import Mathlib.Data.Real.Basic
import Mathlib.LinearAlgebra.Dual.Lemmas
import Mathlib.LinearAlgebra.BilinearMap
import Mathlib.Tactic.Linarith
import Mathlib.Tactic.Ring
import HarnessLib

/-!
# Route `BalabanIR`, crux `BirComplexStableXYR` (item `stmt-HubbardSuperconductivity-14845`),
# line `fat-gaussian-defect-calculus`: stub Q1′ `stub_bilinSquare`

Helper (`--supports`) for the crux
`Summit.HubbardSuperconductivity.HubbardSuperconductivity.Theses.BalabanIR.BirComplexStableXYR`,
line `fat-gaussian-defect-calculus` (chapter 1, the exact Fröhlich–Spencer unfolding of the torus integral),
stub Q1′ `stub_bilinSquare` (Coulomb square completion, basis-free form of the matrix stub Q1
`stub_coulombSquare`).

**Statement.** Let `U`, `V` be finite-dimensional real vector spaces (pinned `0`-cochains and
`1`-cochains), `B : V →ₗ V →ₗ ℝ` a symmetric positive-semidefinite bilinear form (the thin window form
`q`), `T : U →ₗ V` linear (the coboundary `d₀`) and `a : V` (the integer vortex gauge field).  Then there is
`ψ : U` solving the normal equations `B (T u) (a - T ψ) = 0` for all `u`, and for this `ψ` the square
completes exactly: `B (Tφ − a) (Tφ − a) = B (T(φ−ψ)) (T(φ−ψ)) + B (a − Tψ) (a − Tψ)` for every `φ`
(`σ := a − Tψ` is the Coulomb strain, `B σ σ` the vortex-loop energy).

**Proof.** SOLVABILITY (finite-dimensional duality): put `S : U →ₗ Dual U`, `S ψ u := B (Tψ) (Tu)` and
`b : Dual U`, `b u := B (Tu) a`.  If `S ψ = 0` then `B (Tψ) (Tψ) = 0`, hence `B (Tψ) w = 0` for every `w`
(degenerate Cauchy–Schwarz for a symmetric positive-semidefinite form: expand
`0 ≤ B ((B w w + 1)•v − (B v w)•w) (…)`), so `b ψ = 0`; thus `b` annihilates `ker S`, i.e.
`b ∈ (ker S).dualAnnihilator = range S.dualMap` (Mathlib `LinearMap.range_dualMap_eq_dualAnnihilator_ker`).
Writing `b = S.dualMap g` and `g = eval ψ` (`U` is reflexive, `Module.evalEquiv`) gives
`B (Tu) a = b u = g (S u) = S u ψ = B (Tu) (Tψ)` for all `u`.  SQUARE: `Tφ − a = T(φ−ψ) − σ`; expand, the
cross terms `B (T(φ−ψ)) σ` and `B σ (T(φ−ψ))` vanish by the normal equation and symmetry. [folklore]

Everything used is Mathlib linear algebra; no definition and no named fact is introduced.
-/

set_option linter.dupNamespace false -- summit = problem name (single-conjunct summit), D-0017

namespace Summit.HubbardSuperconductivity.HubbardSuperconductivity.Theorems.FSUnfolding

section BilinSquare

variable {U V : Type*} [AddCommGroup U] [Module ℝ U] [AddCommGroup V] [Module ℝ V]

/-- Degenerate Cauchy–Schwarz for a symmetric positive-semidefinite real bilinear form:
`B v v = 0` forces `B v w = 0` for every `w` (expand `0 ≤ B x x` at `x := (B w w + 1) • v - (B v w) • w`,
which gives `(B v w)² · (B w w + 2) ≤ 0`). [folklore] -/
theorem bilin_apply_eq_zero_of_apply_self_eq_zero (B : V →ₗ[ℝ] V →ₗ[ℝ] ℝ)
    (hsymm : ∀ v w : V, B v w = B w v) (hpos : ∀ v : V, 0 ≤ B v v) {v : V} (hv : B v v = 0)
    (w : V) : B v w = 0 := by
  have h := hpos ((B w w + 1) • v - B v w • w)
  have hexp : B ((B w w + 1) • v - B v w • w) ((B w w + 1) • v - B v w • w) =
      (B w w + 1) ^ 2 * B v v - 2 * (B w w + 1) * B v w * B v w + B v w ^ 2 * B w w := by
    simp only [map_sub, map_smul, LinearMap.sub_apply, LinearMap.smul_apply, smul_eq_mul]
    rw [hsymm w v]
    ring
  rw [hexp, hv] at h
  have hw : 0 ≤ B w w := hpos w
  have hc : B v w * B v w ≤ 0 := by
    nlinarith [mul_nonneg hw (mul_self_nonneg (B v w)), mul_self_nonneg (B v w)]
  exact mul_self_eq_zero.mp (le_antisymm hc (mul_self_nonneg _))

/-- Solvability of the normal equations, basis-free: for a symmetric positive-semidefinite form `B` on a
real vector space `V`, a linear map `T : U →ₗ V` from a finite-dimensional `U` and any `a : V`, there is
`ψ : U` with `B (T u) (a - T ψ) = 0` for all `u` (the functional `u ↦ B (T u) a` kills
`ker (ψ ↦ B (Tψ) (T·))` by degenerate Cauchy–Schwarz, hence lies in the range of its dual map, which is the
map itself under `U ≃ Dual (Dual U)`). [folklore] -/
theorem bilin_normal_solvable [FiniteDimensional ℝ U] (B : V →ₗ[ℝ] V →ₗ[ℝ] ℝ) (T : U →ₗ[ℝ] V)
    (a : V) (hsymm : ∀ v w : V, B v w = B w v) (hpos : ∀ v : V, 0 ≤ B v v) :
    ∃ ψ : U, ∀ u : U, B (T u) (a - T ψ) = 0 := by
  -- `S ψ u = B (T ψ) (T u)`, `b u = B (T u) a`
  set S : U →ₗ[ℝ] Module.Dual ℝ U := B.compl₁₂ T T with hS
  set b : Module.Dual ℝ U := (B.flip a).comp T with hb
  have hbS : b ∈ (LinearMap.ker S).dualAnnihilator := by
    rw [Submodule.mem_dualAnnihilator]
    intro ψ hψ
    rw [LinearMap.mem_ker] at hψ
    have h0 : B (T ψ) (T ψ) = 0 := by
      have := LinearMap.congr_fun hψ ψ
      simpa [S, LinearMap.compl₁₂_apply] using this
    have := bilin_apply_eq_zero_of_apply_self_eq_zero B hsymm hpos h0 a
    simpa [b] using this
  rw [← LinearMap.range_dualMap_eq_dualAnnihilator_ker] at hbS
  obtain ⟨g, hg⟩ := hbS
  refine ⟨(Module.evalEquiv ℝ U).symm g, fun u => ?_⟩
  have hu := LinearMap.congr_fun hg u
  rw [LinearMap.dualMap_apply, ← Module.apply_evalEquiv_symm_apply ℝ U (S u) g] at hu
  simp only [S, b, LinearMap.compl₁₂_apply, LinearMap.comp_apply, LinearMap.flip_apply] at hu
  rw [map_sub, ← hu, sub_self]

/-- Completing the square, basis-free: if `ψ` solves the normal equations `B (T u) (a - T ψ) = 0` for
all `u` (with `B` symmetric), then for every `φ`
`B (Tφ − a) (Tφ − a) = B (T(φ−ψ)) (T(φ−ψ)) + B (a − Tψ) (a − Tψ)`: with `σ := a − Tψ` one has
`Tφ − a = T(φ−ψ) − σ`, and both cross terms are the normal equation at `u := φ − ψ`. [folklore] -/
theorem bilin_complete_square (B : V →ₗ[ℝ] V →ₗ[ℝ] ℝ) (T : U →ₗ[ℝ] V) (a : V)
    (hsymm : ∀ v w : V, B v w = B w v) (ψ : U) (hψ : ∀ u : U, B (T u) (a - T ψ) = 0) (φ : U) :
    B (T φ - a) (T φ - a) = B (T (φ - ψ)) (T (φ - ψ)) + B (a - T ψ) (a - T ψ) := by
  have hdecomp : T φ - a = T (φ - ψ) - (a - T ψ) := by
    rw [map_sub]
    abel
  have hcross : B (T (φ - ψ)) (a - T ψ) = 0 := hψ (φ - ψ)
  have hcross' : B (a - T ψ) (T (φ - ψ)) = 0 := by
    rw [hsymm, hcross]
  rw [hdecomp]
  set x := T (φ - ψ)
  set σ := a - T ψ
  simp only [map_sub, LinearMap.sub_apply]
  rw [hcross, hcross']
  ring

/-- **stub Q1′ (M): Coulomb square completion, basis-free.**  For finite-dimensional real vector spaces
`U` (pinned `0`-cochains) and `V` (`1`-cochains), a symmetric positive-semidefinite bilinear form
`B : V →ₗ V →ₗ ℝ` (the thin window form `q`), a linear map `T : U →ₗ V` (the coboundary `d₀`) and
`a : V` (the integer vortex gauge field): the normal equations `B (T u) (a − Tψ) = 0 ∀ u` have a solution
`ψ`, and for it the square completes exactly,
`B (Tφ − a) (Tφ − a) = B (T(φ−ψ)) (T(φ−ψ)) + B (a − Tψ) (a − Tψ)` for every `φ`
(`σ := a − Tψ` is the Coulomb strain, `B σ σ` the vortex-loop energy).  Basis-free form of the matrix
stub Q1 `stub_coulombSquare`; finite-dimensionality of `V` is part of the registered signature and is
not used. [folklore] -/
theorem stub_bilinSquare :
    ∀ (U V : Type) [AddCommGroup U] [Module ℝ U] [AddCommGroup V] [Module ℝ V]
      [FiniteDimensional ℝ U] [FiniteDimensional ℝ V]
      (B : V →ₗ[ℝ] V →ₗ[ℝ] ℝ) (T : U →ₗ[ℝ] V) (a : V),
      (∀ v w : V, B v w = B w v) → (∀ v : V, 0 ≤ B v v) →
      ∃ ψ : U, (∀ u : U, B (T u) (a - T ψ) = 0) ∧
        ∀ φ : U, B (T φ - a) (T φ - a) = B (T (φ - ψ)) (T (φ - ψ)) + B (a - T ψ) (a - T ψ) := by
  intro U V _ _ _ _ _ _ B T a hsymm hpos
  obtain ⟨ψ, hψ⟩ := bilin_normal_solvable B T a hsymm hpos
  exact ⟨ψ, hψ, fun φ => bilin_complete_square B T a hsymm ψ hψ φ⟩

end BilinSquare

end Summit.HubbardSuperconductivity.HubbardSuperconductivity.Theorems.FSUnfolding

━━━━━━━━━━━━━━━━━━━━━━━━━━━━━━

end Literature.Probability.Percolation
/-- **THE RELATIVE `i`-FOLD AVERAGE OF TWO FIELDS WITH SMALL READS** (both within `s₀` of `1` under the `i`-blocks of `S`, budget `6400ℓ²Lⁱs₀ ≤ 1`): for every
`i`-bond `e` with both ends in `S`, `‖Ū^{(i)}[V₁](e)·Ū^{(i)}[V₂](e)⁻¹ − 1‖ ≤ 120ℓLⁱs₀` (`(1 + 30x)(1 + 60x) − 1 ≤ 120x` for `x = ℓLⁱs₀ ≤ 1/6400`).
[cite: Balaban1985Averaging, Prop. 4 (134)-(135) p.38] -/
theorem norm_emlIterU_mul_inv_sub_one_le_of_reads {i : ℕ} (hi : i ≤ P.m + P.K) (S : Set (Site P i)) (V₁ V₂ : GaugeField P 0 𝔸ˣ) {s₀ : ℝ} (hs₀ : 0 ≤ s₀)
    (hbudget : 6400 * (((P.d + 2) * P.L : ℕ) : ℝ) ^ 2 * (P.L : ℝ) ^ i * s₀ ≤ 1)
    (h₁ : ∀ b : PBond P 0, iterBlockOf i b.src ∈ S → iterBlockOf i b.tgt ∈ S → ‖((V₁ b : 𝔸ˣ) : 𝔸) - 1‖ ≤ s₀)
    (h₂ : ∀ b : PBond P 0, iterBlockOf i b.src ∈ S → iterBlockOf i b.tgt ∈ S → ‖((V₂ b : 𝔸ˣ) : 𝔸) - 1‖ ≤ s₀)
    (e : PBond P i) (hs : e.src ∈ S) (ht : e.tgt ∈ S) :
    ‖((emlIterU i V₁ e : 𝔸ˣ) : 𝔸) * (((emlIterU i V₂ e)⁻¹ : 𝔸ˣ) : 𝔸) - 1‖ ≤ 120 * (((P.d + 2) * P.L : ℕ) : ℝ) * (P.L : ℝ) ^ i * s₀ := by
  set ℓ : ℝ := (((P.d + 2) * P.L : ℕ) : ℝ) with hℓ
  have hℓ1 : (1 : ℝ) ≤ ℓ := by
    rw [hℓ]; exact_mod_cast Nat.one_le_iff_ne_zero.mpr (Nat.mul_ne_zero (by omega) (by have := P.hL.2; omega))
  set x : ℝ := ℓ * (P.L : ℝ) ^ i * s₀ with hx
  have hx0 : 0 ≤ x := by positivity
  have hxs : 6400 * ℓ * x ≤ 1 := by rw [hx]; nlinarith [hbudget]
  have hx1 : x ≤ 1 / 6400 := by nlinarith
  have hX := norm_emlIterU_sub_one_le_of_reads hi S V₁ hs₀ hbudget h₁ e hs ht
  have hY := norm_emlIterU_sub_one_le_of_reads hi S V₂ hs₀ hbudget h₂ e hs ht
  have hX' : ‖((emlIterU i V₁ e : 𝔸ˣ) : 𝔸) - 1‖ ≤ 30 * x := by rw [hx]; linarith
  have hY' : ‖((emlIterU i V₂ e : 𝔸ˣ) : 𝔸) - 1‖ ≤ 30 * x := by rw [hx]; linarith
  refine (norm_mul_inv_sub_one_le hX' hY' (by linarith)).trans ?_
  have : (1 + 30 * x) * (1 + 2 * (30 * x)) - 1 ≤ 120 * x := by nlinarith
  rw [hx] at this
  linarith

━━━━━━━━━━━━━━━━━━━━━━━━━━━━━━

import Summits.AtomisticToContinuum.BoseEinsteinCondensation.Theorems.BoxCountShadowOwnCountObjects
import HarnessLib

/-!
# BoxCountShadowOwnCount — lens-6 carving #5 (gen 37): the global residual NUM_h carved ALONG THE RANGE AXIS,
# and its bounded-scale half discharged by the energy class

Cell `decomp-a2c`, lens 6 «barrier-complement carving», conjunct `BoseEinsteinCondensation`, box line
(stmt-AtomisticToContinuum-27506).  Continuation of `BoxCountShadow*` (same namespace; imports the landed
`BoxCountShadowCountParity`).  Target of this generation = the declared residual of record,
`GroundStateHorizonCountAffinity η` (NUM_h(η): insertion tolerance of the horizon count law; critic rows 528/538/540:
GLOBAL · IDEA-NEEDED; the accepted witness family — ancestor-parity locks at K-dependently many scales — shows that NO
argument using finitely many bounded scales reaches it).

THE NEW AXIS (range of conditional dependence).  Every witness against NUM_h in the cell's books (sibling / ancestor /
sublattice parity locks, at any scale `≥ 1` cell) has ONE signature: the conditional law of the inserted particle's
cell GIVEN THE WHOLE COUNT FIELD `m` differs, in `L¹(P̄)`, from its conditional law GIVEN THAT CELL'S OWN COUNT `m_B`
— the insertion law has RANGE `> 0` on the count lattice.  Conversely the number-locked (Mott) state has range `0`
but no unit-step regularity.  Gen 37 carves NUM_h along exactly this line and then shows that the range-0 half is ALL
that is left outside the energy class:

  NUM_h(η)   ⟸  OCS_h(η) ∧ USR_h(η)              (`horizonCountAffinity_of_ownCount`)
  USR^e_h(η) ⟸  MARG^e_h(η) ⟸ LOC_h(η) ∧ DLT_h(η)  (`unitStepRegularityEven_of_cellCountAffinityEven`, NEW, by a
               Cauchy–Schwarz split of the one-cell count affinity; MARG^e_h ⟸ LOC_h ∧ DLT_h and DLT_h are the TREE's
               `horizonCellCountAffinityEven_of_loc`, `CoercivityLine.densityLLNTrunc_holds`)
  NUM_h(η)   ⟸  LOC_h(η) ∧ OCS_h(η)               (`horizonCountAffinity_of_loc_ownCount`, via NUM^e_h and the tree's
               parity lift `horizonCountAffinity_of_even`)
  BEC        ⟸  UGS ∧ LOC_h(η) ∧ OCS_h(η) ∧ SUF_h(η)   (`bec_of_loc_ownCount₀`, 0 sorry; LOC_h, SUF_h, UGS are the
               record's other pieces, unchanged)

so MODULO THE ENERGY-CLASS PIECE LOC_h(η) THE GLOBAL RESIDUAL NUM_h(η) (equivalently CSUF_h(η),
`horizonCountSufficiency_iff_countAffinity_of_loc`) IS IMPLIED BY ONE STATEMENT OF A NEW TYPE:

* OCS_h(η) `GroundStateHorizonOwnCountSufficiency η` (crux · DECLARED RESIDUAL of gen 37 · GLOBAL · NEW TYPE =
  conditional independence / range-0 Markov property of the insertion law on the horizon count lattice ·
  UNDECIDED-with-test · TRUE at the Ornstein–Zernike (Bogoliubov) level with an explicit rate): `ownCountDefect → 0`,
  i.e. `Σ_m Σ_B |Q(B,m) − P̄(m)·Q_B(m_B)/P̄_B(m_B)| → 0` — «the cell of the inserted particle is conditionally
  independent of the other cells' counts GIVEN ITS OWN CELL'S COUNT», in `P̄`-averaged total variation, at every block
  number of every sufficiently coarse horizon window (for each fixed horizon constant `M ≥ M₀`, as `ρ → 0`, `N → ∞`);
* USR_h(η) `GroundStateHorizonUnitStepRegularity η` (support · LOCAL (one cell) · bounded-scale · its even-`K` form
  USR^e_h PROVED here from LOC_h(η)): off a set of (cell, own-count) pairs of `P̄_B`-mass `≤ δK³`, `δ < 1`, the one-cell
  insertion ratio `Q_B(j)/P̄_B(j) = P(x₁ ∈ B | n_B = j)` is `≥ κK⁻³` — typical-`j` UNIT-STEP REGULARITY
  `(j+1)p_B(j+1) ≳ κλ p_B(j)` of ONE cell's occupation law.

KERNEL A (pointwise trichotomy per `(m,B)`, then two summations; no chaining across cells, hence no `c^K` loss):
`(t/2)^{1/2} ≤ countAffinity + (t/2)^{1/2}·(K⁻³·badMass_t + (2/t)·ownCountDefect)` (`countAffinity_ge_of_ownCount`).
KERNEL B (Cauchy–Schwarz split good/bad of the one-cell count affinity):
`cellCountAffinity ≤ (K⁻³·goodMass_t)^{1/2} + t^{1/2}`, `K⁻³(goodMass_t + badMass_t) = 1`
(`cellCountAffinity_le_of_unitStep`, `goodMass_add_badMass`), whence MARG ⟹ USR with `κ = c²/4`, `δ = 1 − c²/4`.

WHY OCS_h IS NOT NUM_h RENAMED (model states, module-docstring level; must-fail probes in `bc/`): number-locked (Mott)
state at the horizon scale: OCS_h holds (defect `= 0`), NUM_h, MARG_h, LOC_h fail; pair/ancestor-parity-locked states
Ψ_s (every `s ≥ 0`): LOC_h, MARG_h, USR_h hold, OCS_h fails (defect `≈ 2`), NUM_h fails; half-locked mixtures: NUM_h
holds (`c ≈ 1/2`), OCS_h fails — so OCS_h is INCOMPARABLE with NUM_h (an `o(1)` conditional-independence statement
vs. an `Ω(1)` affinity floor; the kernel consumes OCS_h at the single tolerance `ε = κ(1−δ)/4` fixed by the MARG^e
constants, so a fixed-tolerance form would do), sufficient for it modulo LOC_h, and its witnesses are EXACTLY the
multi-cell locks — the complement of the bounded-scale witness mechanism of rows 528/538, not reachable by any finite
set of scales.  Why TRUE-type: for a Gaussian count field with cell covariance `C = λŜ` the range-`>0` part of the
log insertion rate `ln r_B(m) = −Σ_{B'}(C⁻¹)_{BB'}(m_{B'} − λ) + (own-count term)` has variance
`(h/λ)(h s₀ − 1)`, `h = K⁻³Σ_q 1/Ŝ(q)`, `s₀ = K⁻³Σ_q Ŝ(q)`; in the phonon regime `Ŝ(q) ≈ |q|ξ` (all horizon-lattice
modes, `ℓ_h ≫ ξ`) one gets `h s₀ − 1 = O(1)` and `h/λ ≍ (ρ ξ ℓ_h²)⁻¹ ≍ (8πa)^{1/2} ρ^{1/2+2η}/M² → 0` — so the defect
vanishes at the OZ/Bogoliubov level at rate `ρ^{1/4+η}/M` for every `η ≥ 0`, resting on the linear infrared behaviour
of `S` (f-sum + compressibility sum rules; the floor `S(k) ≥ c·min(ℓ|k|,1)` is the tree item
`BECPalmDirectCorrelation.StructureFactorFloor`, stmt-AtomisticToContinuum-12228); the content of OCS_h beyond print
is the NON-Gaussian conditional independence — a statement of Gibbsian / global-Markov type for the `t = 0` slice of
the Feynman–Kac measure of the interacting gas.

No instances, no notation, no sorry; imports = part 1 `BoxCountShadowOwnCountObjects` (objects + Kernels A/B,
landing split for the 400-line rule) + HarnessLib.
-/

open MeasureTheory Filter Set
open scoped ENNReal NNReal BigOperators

━━━━━━━━━━━━━━━━━━━━━━━━━━━━━━

**The problem**
Pull every line that holds the string "cochains" out of the records.

**Completed exercise**
**Statement.** Let `U`, `V` be finite-dimensional real vector spaces (pinned `0`-cochains and
`1`-cochains), `B : V →ₗ V →ₗ ℝ` a symmetric positive-semidefinite bilinear form (the thin window form
`U` (pinned `0`-cochains) and `V` (`1`-cochains), a symmetric positive-semidefinite bilinear form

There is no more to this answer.